How Teachers Can Help
Teachers are critical in a bereaved child's return to school. They need to show their concern and care for the student. Send them a card, note, flowers, frame to put a picture in, and ask them how they are doing in private. Students do not forget that a teacher showed them sympathy. One student told me when she returned to school after her father died that her geography teacher hugged her in the hallway and cried with her. This was a major happening in the student's life. Their school life is the major portion of their social life and, as faculty, we need to intertwine with their sorrow and let them know how much we care about them personally as well as about their success in the classroom. They are now a different person and we are a link to their transition back to their educational and social world.
Practical Self- Disclosures
Things to say that might help you build rapport with a student and entice them to share their grief story with you:
- I am much older than you, but since my ___________ died it has been really hard on me.
- Your teachers told me you have had a death in your family. They really like you and care about you.
- I talk to a lot of kids here about death and how it changes their life. If you don't want to talk to me it is okay.

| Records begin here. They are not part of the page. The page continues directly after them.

/-- **SUP BOUND ALONG THE DOUBLE-BAR ITERATION** (b07's (131) = (161) `‖Q_i‖ ≤ 2L^ib` with `U̿^i = e^{Q_i}`): for `sup‖B‖ ≤ b`,
`C₃·L^n·b ≤ 1` and `i ≤ n`, every bond variable of `U̿^i[e^B]` is within `4·L^n·b` of `1`. [cite: Balaban1985Averaging, (131) p.38, (161) p.42] -/
theorem norm_dbavgIter_sub_one_le (hb : 0 ≤ b) (hB : ∀ x κ, ‖B x κ‖ ≤ b) (hn : C3 P.d P.L * ((P.L : ℝ) ^ n * b) ≤ 1)
    {i : ℕ} (hi : i ≤ n) (z : Fin P.d → ℤ) (κ : Fin P.d) :
    ‖((dbavgIter P.L (expCfg B) i z κ : (Mat N)ˣ) : Mat N) - 1‖ ≤ 4 * ((P.L : ℝ) ^ n * b) := by
  have hL := two_le_L P
  have hL1 : 1 ≤ P.L := P.L_pos
  obtain ⟨hc4, h2b⟩ := smallness_of_C3 P.L hL1 hb n hn
  have hC1 := C1_pos P.d
  have hk8 : 8 * C1 P.d * ((P.L : ℝ) ^ n * b) ≤ 1 := by
    have h := mul_le_mul_of_nonneg_left hc4 (by positivity : (0 : ℝ) ≤ 8 * C1 P.d)
    rwa [B7Prop4Flat.c4, mul_one_div_cancel (by positivity)] at h
  obtain ⟨heq, -, hQ⟩ := prop4_flat_induction P.L hL B hb hB n hk8 i hi
  have hmono : (P.L : ℝ) ^ i * b ≤ (P.L : ℝ) ^ n * b :=
    mul_le_mul_of_nonneg_right (pow_le_pow_right₀ (by exact_mod_cast hL1) hi) hb
  have hX : ‖logIter P.L B i z κ‖ ≤ 2 * ((P.L : ℝ) ^ n * b) := (hQ z κ).trans (by linarith)
  rw [heq]
  show ‖NormedSpace.exp (logIter P.L B i z κ) - 1‖ ≤ _
  refine (B7Transfer.norm_exp_sub_one_le_of_le _ hX).trans ?_
  have ht0 : 0 ≤ 2 * ((P.L : ℝ) ^ n * b) := by positivity
  have h := Real.abs_exp_sub_one_le (x := 2 * ((P.L : ℝ) ^ n * b)) (by rw [abs_of_nonneg ht0]; linarith)
  rw [abs_of_nonneg ht0] at h
  have h' := (abs_le.mp h).2
  linarith

/-- The two smallness consequences used below: `(dL)·4L^nb ≤ 1/4` (tree contours) and `2(d+1)L·4L^nb ≤ 1/4` (the loops of the
guard), from `C₃L^nb ≤ 1`. [folklore] -/
theorem small_of_C3 (hb : 0 ≤ b) (hn : C3 P.d P.L * ((P.L : ℝ) ^ n * b) ≤ 1) :
    (P.d * P.L : ℝ) * (4 * ((P.L : ℝ) ^ n * b)) ≤ 1 / 4 ∧
      2 * ((P.d : ℝ) + 1) * P.L * (4 * ((P.L : ℝ) ^ n * b)) ≤ 1 / 4 := by
  have h := C3_ge P
  have ht : 0 ≤ (P.L : ℝ) ^ n * b := by positivity
  have hd0 : (0 : ℝ) ≤ P.d := Nat.cast_nonneg _
  have hL0 : (0 : ℝ) ≤ P.L := Nat.cast_nonneg _
  have h1 : 32 * ((P.d : ℝ) + 1) * P.L * ((P.L : ℝ) ^ n * b) ≤ 1 := (mul_le_mul_of_nonneg_right h ht).trans hn
  constructor <;> nlinarith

- Sometimes it is nice to know me. I'm a nobody in your life. You won't see me at your neighborhood, church, grocery store and we can keep conversations between us.
Normal Day, Let Me Be Aware of the Treasure You Are.
Mary Jean Iron
References
Auden, W. H. (1968). Collected poems EveryDayGrief, LLC. (2006). Training seminars for helping professionals.
Harris, M. (1995). The lifelong impact of the early death of a mother or father. New York: E.P. Dutton. Ross, Elisabeth Kubler-Ross. (1973). On death and dying. Routledge.
Worden, J. W. (1996). Children and grief: When a parent dies. New York: Guilford. ED 405 133.